For a long time, that was the "compassionate" crack in my armor in defense of life: end-of-life care, because I have seen it done so badly, over and over. Once, visiting my mother in hospital, I watched in horror as the staff roughly inserted an enteral feeding tube into an ancient, unconscious lady in the next bed; she lay curled in a fetal position, repeating, "Mama." I found myself nodding that we needed "death with dignity," since human dignity is my deepest value.
But some writer—I wish I could remember who—pointed out that human dignity is based on: being human. Not being alert, peaceful, or without pain, or able to toilet oneself, or being cognizant of one's surroundings. Just being...human.

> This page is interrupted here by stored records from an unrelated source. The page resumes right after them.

import Summits.CriticalPhenomena.PercolationContinuityZ3.Theorems.PercNearOneGluingNoHeavyLowerTailSahiCTCStrongTwistedKleitmanChain

/-!
# `NoHeavyLowerTail` (crux stmt-CriticalPhenomena-4575), P3 lane: the splice chain (STK_s) for GAP-CLOSED families

Support file (seat `prim-l12-p3`, gen 38; `--supports stmt-CriticalPhenomena-4575`).  Memo
`run/shared/lean/prim/prim-l12/FROM-prim-l12-p3-g38-ENTANGLEMENT.md` §9 (the gap-transport conjecture: the ordered forms Φ(s,u), s ≤ u, are
conjectured nonnegative for every `s`-gap-closed first argument, a class strictly larger than up-sets and closed under coordinate peeling).
gen 36 proved the chain `N_s ≤ N_{s+1}` (`…SahiCTCStrongTwistedKleitman[Chain]`) for monotone `A, B`.  Here `A` is only assumed `t`-gap-closed
(closed under inserting an element below its `t`-th smallest one, any insertion while `#S < t`) and the chain is proved for all `s < t`;
`B` stays monotone.  So in the gap class too `Φ(t,t) = STK + Δ` with `STK ≥ 0` a theorem.  Nothing is asserted about the crux.
-/

namespace Summit.CriticalPhenomena.PercolationContinuityZ3.Theorems

namespace SahiCTCStrongTwistedKleitmanGap

open Finset SahiCTCStrongTwistedKleitman

variable {α : Type*} [LinearOrder α]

Our dignity does not lay upon us like a garment, with our worth stripped away by externalities. I want to die like a luminous Vanessa Redgrave character, fading gracefully and quickly. With dignity. Without tubes. But my dignity is impressed upon me by my Creator; if I do wind up helpless and burdensome, or even in agony, He has given us His own Son as a template that I can never (in the words of Blessed John Henry Cardinal Newman) "be thrown away." His Son's earthly body, my church, stipulates that no one need degrade my dignity with "extraordinary means" to keep me alive—but neither may they dictate that my "dignity" be preserved by hustling me (or even helping me push myself) over the edge of death.
To care for those stripped of the world's signifiers of "dignity," whether intellectual capacity, sanity, continence, teeth, hygiene, material possessions, freedom, clothing, any of it, is to see (on His explicit instructions) the face of my Redeemer. To lose my world-approved dignity in any of those domains is to become one with Him in suffering. I saw this mutually conferred dignity many times at Calvary Hospice, where the staff tenderly fed and bathed and turned patients with cancer in their final weeks, sparing them brutal "interventions" but never, ever deliberately hastening death. Each, caregiver and patient, being Christ to the other.

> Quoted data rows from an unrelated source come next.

import Literature.AlgebraicGeometry.Resolution.SemiStableFibresIntegral
import Literature.AlgebraicGeometry.Resolution.RelativeDimensionStrict
import Literature.AlgebraicGeometry.Dimension.PointDimension
import Mathlib.AlgebraicGeometry.Morphisms.Integral
import HarnessLib

/-!
# The base of a pointed semi-stable family has smaller dimension (de Jong 1996, 4.22)

Topic: `Literature/AlgebraicGeometry/Resolution`. The dimension count in de Jong 1996, 4.22 ("At
this point we apply the induction hypothesis" — to the base `(Y, D)` of the curve `𝒞 → Y`, a
variety of dimension `dim 𝒞 - 1`): for a pre-semi-stable pair `(𝒞 → Y, D, τ)`
(`DeJong1996.PreSemiStablePair`) one has `dim Y < dim 𝒞`. PROVED here:

* **incomparability for integral morphisms of schemes** (`eq_of_specializes_of_isIntegralHom`):
  an integral morphism never identifies a point with a proper specialization of it — affine
  locally this is Mathlib's `Ideal.IsIntegral.comap_lt_comap`;
* the geometric generic fibre `𝒞 ×_Y Spec κ(η)^alg` of the family is an integral scheme
  (`SemiStableFibresIntegral.lean`) with at least two points (a one-point integral scheme has a
  field as local ring at its closed point, which is neither regular of dimension one nor an
  ordinary double point, against 2.21), and it is integral over the fibre `𝒞_η`; by
  incomparability `𝒞_η`, i.e. `f⁻¹(η)`, is not reduced to the generic point of `𝒞`
  (`PreSemiStablePair.exists_ne_genericPoint`);
* hence `dim Y + 1 ≤ dim 𝒞` (`RelativeDimensionStrict.topologicalKrullDim_base_add_one_le`) and,
  `𝒞` being of finite type over `k`, `dim Y < dim 𝒞` (`PreSemiStablePair.topologicalKrullDim_lt`);
* (the assembly `DeJong1996PreSemiStablePairToSemiStablePair.of_liu` — the named fact from Liu
  2002, Prop. 4.3.8 alone — lives in `SemiStableFibreDimension.lean`, which obtains the dimension
  count independently through closed fibres over an algebraically closed field; the generic-fibre
  route here needs no hypothesis on `k`).

## Sources

* A. J. de Jong, *Smoothness, semi-stability and alterations*, Publ. Math. IHÉS 83 (1996), 2.21
  (p. 61), 4.22 (pp. 74–75).
* The Stacks Project, Tag 00GT (Lemma 10.36.20, incomparability: "nontrivial inclusions of
  primes of `S` lying over the same prime are impossible for `R → S` integral").
-/

noncomputable section

open CategoryTheory CategoryTheory.Limits AlgebraicGeometry TopologicalSpace Topology

namespace Literature.AlgebraicGeometry.Resolution

universe u

/-! ## Incomparability for integral morphisms -/

/-- **Incomparability** (Stacks 00GT, for schemes): if `p : X → Y` is an integral morphism,
`a ⤳ b` in `X` and `p a = p b`, then `a = b`. Affine-locally over `U ∋ p b` (the preimage
`p⁻¹(U)` is affine and contains `b`, hence its generization `a`), the primes `𝔭_a ≤ 𝔭_b` of
`Γ(X, p⁻¹U)` contract to the same prime of `Γ(Y, U)`, so `𝔭_a = 𝔭_b` by
`Ideal.IsIntegral.comap_lt_comap`. [cite: StacksProject, Tag 00GT (Lemma 10.36.20)] -/
theorem eq_of_specializes_of_isIntegralHom {X Y : Scheme.{u}} (p : X ⟶ Y) [IsIntegralHom p]
    {a b : X} (hab : a ⤳ b) (hpab : p a = p b) : a = b := by
  obtain ⟨_, ⟨U, hU, rfl⟩, hbU, -⟩ :=
    Y.isBasis_affineOpens.exists_subset_of_mem_open (Set.mem_univ (p b)) isOpen_univ
  have hV : IsAffineOpen (p ⁻¹ᵁ U) := hU.preimage p
  have hbV : b ∈ p ⁻¹ᵁ U := hbU
  have haV : a ∈ p ⁻¹ᵁ U := hab.mem_open (p ⁻¹ᵁ U).isOpen hbV
  -- the primes of `a` and `b` in `Γ(X, p⁻¹U)` and their common contraction
  have hle : hV.primeIdealOf ⟨a, haV⟩ ≤ hV.primeIdealOf ⟨b, hbV⟩ :=
    (Literature.AlgebraicGeometry.Dimension.Scheme.specializes_iff_primeIdealOf_le hV
      ⟨a, haV⟩ ⟨b, hbV⟩).mp hab
  have hca := IsAffineOpen.comap_primeIdealOf_appLE (f := p) U hU (p ⁻¹ᵁ U) hV le_rfl haV
  have hcb := IsAffineOpen.comap_primeIdealOf_appLE (f := p) U hU (p ⁻¹ᵁ U) hV le_rfl hbV
  have hcomap : (hV.primeIdealOf ⟨a, haV⟩).comap (p.appLE U (p ⁻¹ᵁ U) le_rfl).hom =
      (hV.primeIdealOf ⟨b, hbV⟩).comap (p.appLE U (p ⁻¹ᵁ U) le_rfl).hom := by
    rw [hca, hcb]
    congr 2
  -- integrality of `Γ(Y, U) → Γ(X, p⁻¹U)`
  have hint : (p.appLE U (p ⁻¹ᵁ U) le_rfl).hom.IsIntegral := by
    rw [Scheme.Hom.appLE_eq_app]
    exact p.isIntegral_app U hU
  algebraize [(p.appLE U (p ⁻¹ᵁ U) le_rfl).hom]
  -- `𝔭_a = 𝔭_b`, by incomparability
  have heq : hV.primeIdealOf ⟨a, haV⟩ = hV.primeIdealOf ⟨b, hbV⟩ := by
    by_contra hne
    have hlt : (hV.primeIdealOf ⟨a, haV⟩).asIdeal < (hV.primeIdealOf ⟨b, hbV⟩).asIdeal :=
      lt_of_le_of_ne hle fun h => hne (PrimeSpectrum.ext h)
    have := Ideal.IsIntegral.comap_lt_comap (R := Γ(Y, U)) hlt
    exact this.ne (congrArg PrimeSpectrum.asIdeal hcomap)
  have := congrArg hV.fromSpec heq
  rwa [hV.fromSpec_primeIdealOf, hV.fromSpec_primeIdealOf] at this

/-- Dimension bookkeeping in `WithBot ℕ∞`: `a + 1 ≤ b` with `b` finite and not `⊥` gives
`a < b`. [folklore] -/
theorem WithBot.ENat.lt_of_add_one_le {a b : WithBot ℕ∞} (h : a + 1 ≤ b) (hb0 : b ≠ ⊥)
    (hb : b ≠ ⊤) : a < b := by
  induction b using WithBot.recBotCoe with
  | bot => exact absurd rfl hb0
  | coe b =>
    induction b using ENat.recTopCoe with
    | top => exact absurd rfl hb
    | coe b =>
      induction a using WithBot.recBotCoe with
      | bot => exact WithBot.bot_lt_coe _
      | coe a =>
        induction a using ENat.recTopCoe with
        | top =>
          have : (⊤ : ℕ∞) + 1 ≤ b := by exact_mod_cast h
          exact absurd this (by simp)
        | coe a =>
          have : a + 1 ≤ b := by exact_mod_cast h
          exact_mod_cast Nat.lt_of_succ_le this

namespace DeJong1996

namespace PreSemiStablePair

variable {k : Type u} [Field k] {X Y : Scheme.{u}} {f : X ⟶ Y} {g : Y ⟶ Spec (.of k)}
  {D : Set Y} {n : ℕ} {τ : Fin n → (Y ⟶ X)}

/-! ## The generic fibre is not reduced to the generic point -/

/-- The generic point of the base is off `D`. [folklore] -/
theorem genericPoint_notMem (h : PreSemiStablePair f g D τ) :
    haveI := h.isIntegral_base
    genericPoint Y ∉ D := by
  haveI := h.isIntegral_base
  intro hmem
  have hsub := ((genericPoint_spec Y).mem_closed_set_iff h.isClosed).mp hmem
  exact h.ne_univ (Set.eq_univ_of_univ_subset (by simpa using hsub))

/-- **A field-valued fibre of the family off `D` has at least two points**: it is an integral
scheme (`isIntegral_pullback`); if it were a single point, that point would be closed with local
ring a field, neither regular of dimension `1` nor an ordinary double point — but, over an
algebraically closed field, 2.21 requires one of the two at every closed point.
[cite: DeJong1996, 2.21, p. 61] -/
theorem nontrivial_pullback (h : PreSemiStablePair f g D τ) (K : Type u) [Field K] [IsAlgClosed K]
    (s : Spec (.of K) ⟶ Y) (hs : ∀ t, s t ∉ D) : Nontrivial ↥(pullback f s) := by
  haveI := h.isIntegral_pullback K s hs
  by_contra hnt
  haveI : Subsingleton ↥(pullback f s) := not_nontrivial_iff_subsingleton.mp hnt
  have hpt : ({genericPoint (pullback f s : Scheme.{u})} : Set ↥(pullback f s)) = Set.univ :=
    Set.eq_univ_of_forall fun z => Subsingleton.elim z _
  have hx : IsClosed ({genericPoint (pullback f s : Scheme.{u})} : Set ↥(pullback f s)) := by
    rw [hpt]
    exact isClosed_univ
  have hF : IsField ((pullback f s).presheaf.stalk (genericPoint (pullback f s : Scheme.{u}))) :=
    isField_stalk_of_closure_mem_irreducibleComponents (pullback f s) _
      (by simp [irreducibleComponents_eq_singleton, hpt])
  rcases h.isSemiStableCurve.isRegularLocalRing_or_isOrdinaryDoublePoint K s _ hx with
    ⟨-, hdim⟩ | hnode
  · rw [ringKrullDim_eq_zero_of_isField hF] at hdim
    exact zero_ne_one hdim
  · exact IsOrdinaryDoublePoint.not_of_isField K hF hnode

/-- **The generic fibre of the family is not reduced to the generic point of `𝒞`**: there is a
point `b ≠ η_𝒞` of `𝒞` over the generic point `η` of `Y`. Otherwise the fibre `𝒞_η` is a
single point; the geometric generic fibre `𝒞 ×_Y Spec κ(η)^alg`, integral over `𝒞_η` (a base
change of `Spec κ(η)^alg → Spec κ(η)`), is an integral scheme with two points `ζ ⤳ x̄`
(`nontrivial_pullback`), which incomparability (`eq_of_specializes_of_isIntegralHom`) forbids.
[cite: DeJong1996, 4.22, p. 74] -/
theorem exists_ne_genericPoint (h : PreSemiStablePair f g D τ) :
    haveI := h.isIntegral
    haveI := h.isIntegral_base
    ∃ b : X, f b = genericPoint Y ∧ b ≠ genericPoint X := by
  haveI := h.isIntegral
  haveI := h.isIntegral_base
  by_contra hno
  push Not at hno
  -- the fibre `𝒞_η` and its geometric version
  set η := genericPoint Y with hη
  let K : Type u := Y.residueField η
  let Kbar : Type u := AlgebraicClosure K
  let s : Spec (.of K) ⟶ Y := Y.fromSpecResidueField η
  let ι : Spec (.of Kbar) ⟶ Spec (.of K) := Spec.map (CommRingCat.ofHom (algebraMap K Kbar))
  have hs : ∀ t, s t = η := fun t => Scheme.fromSpecResidueField_apply η t
  have hsD : ∀ t, (ι ≫ s) t ∉ D := fun t => by
    rw [Scheme.Hom.comp_apply, hs]
    exact h.genericPoint_notMem
  haveI := h.isIntegral_pullback Kbar (ι ≫ s) hsD
  haveI := h.nontrivial_pullback Kbar (ι ≫ s) hsD
  -- `𝒞_η = pullback f s` is a single point: its points lie over `η`, injectively
  haveI : Subsingleton ↥(pullback f s) := by
    refine ⟨fun z z' => (pullback.fst f s).isEmbedding.injective ?_⟩
    have hz : ∀ w : ↥(pullback f s), pullback.fst f s w = genericPoint X := fun w =>
      hno _ (by rw [← Scheme.Hom.comp_apply, pullback.condition, Scheme.Hom.comp_apply, hs])
    rw [hz, hz]
  -- the integral morphism `𝒞 ×_Y Spec K̄ → 𝒞_η`
  haveI : IsIntegralHom ι := by
    rw [IsIntegralHom.SpecMap_iff]
    show (algebraMap K Kbar).IsIntegral
    exact Algebra.IsIntegral.isIntegral
  let q : pullback f (ι ≫ s) ⟶ pullback f s :=
    (pullbackLeftPullbackSndIso f s ι).inv ≫ pullback.fst (pullback.snd f s) ι
  haveI : IsIntegralHom q := inferInstance
  -- two distinct comparable points of the integral scheme `𝒞 ×_Y Spec K̄` with the same image
  obtain ⟨x, hx⟩ := exists_ne (genericPoint (pullback f (ι ≫ s) : Scheme.{u}))
  exact hx (eq_of_specializes_of_isIntegralHom q (genericPoint_specializes x)
    (Subsingleton.elim _ _)).symm

/-! ## `dim Y < dim 𝒞` -/

/-- **de Jong 1996, 4.22: the base of the family has dimension `dim 𝒞 - 1` — the inequality
`dim Y + 1 ≤ dim 𝒞`**: `f` is proper, hence closed and specializing, and its generic fibre has a
point other than the generic point of `𝒞` (`exists_ne_genericPoint`), so chains of `Y` lift and
extend (`topologicalKrullDim_base_add_one_le`). [cite: DeJong1996, 4.22, p. 74] -/
theorem topologicalKrullDim_add_one_le (h : PreSemiStablePair f g D τ) :
    topologicalKrullDim Y + 1 ≤ topologicalKrullDim X := by
  haveI := h.isIntegral
  haveI := h.isIntegral_base
  haveI := h.isSemiStableCurve.isProper
  obtain ⟨b, hb, hne⟩ := h.exists_ne_genericPoint
  exact topologicalKrullDim_base_add_one_le f hb hne

/-- **`dim Y < dim 𝒞`** for a pre-semi-stable pair: `dim Y + 1 ≤ dim 𝒞` and `dim 𝒞 < ∞` (`𝒞` is
of finite type over `k`). [cite: DeJong1996, 4.22, p. 74] -/
theorem topologicalKrullDim_lt (h : PreSemiStablePair f g D τ) :
    topologicalKrullDim Y < topologicalKrullDim X := by
  haveI := h.isIntegral
  haveI := h.locallyOfFiniteType
  haveI : CompactSpace X :=
    (HasAffineProperty.iff_of_isAffine (P := @QuasiCompact)).mp h.quasiCompact
  obtain ⟨d, hd⟩ := exists_topologicalKrullDim_le_of_locallyOfFiniteType (f ≫ g)
  have h1 := h.topologicalKrullDim_add_one_le
  -- `dim 𝒞` is neither `⊥` (`𝒞` is non-empty) nor `⊤` (`𝒞` is of finite type over `k`)
  have hb : topologicalKrullDim X ≠ ⊤ := fun htop => by
    rw [htop, ← WithBot.coe_top, ← WithBot.coe_natCast, WithBot.coe_le_coe] at hd
    exact absurd hd (not_le_of_gt (ENat.coe_lt_top d))
  have hb0 : topologicalKrullDim X ≠ ⊥ := by
    unfold topologicalKrullDim
    rw [ne_eq, Order.krullDim_eq_bot_iff, not_isEmpty_iff]
    exact ⟨⟨Set.univ, IrreducibleSpace.isIrreducible_univ X, isClosed_univ⟩⟩
  exact WithBot.ENat.lt_of_add_one_le h1 hb0 hb

end PreSemiStablePair

end DeJong1996

/-! ## The assembly

`DeJong1996PreSemiStablePairToSemiStablePair.of_liu` — 4.22 from "At this point", from Liu 2002,
Prop. 4.3.8 alone — is already in the tree (`SemiStableFibreDimension.lean`, which bounds `dim Y`
through the closed fibres over an algebraically closed field). With
`PreSemiStablePair.topologicalKrullDim_lt` above, the term
`DeJong1996PreSemiStablePairToSemiStablePair.of_liu_of_dim hL fun hP => hP.topologicalKrullDim_lt`
is the same reduction, without hypothesis on `k` in the dimension count. -/

end Literature.AlgebraicGeometry.Resolution

end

How easy it is to rhapsodize over our sublime human dignity while gazing at a Rembrandt, or watching Misty Copeland dance, or hearing Martin Luther King orate. How easy to treasure life when you hold a thriving baby or sit at the knee of a spry, healthy grandparent. It's even easy to marvel at the dignity of the frail, if they're heroic enough, a Mother Teresa here and a Stephen Hawking there. But how difficult it is, when life fades, or arrives broken, or leaks uncontrollably from various orifices.
Bodily fluids, in fact, seem to be one of the breaking points in the world's definition of human dignity. For many of us, it's the ultimate taboo of vulnerability. For that reason, perhaps, this loss of control has become for me a stubborn sign that the crucified Christ is present, his side pouring forth its "water." I have my own private heroes' gallery of human dignity:
- the gregarious owner of a guest farm in Pennsylvania whose lower jaw was lost to cancer, who communicated in cheerful notes and wore gauze pads sewn by his wife to absorb his saliva.
- The beloved art teacher at my daughter's high school who survived bladder cancer and made hilariously candid references to his "pee bag." (What an example to a classful of girls at the age when a blackhead seems like a catastrophe!)
- My cousin Rik, who returned to teaching periodonty after a spinal-cord injury deprived him of control of the lower half of his body at mid-life.
And I experienced it most vividly in caring for my Uncle Don in his very old age. (That's him, with a strawberry milkshake.) His care at the very end of life was exhausting and yes, to the "system" it was damned expensive. Yet he was radiant with joy, and delighted in receiving my ministrations. He did not need to be Vanessa Redgrave, fading elegantly. He was luminous in his own way. Can we see the light in others, that light of life that is the deepest dignity, from conception to something like natural death? Or can we only get an itchy trigger finger to put that light out forever, "for their own good"?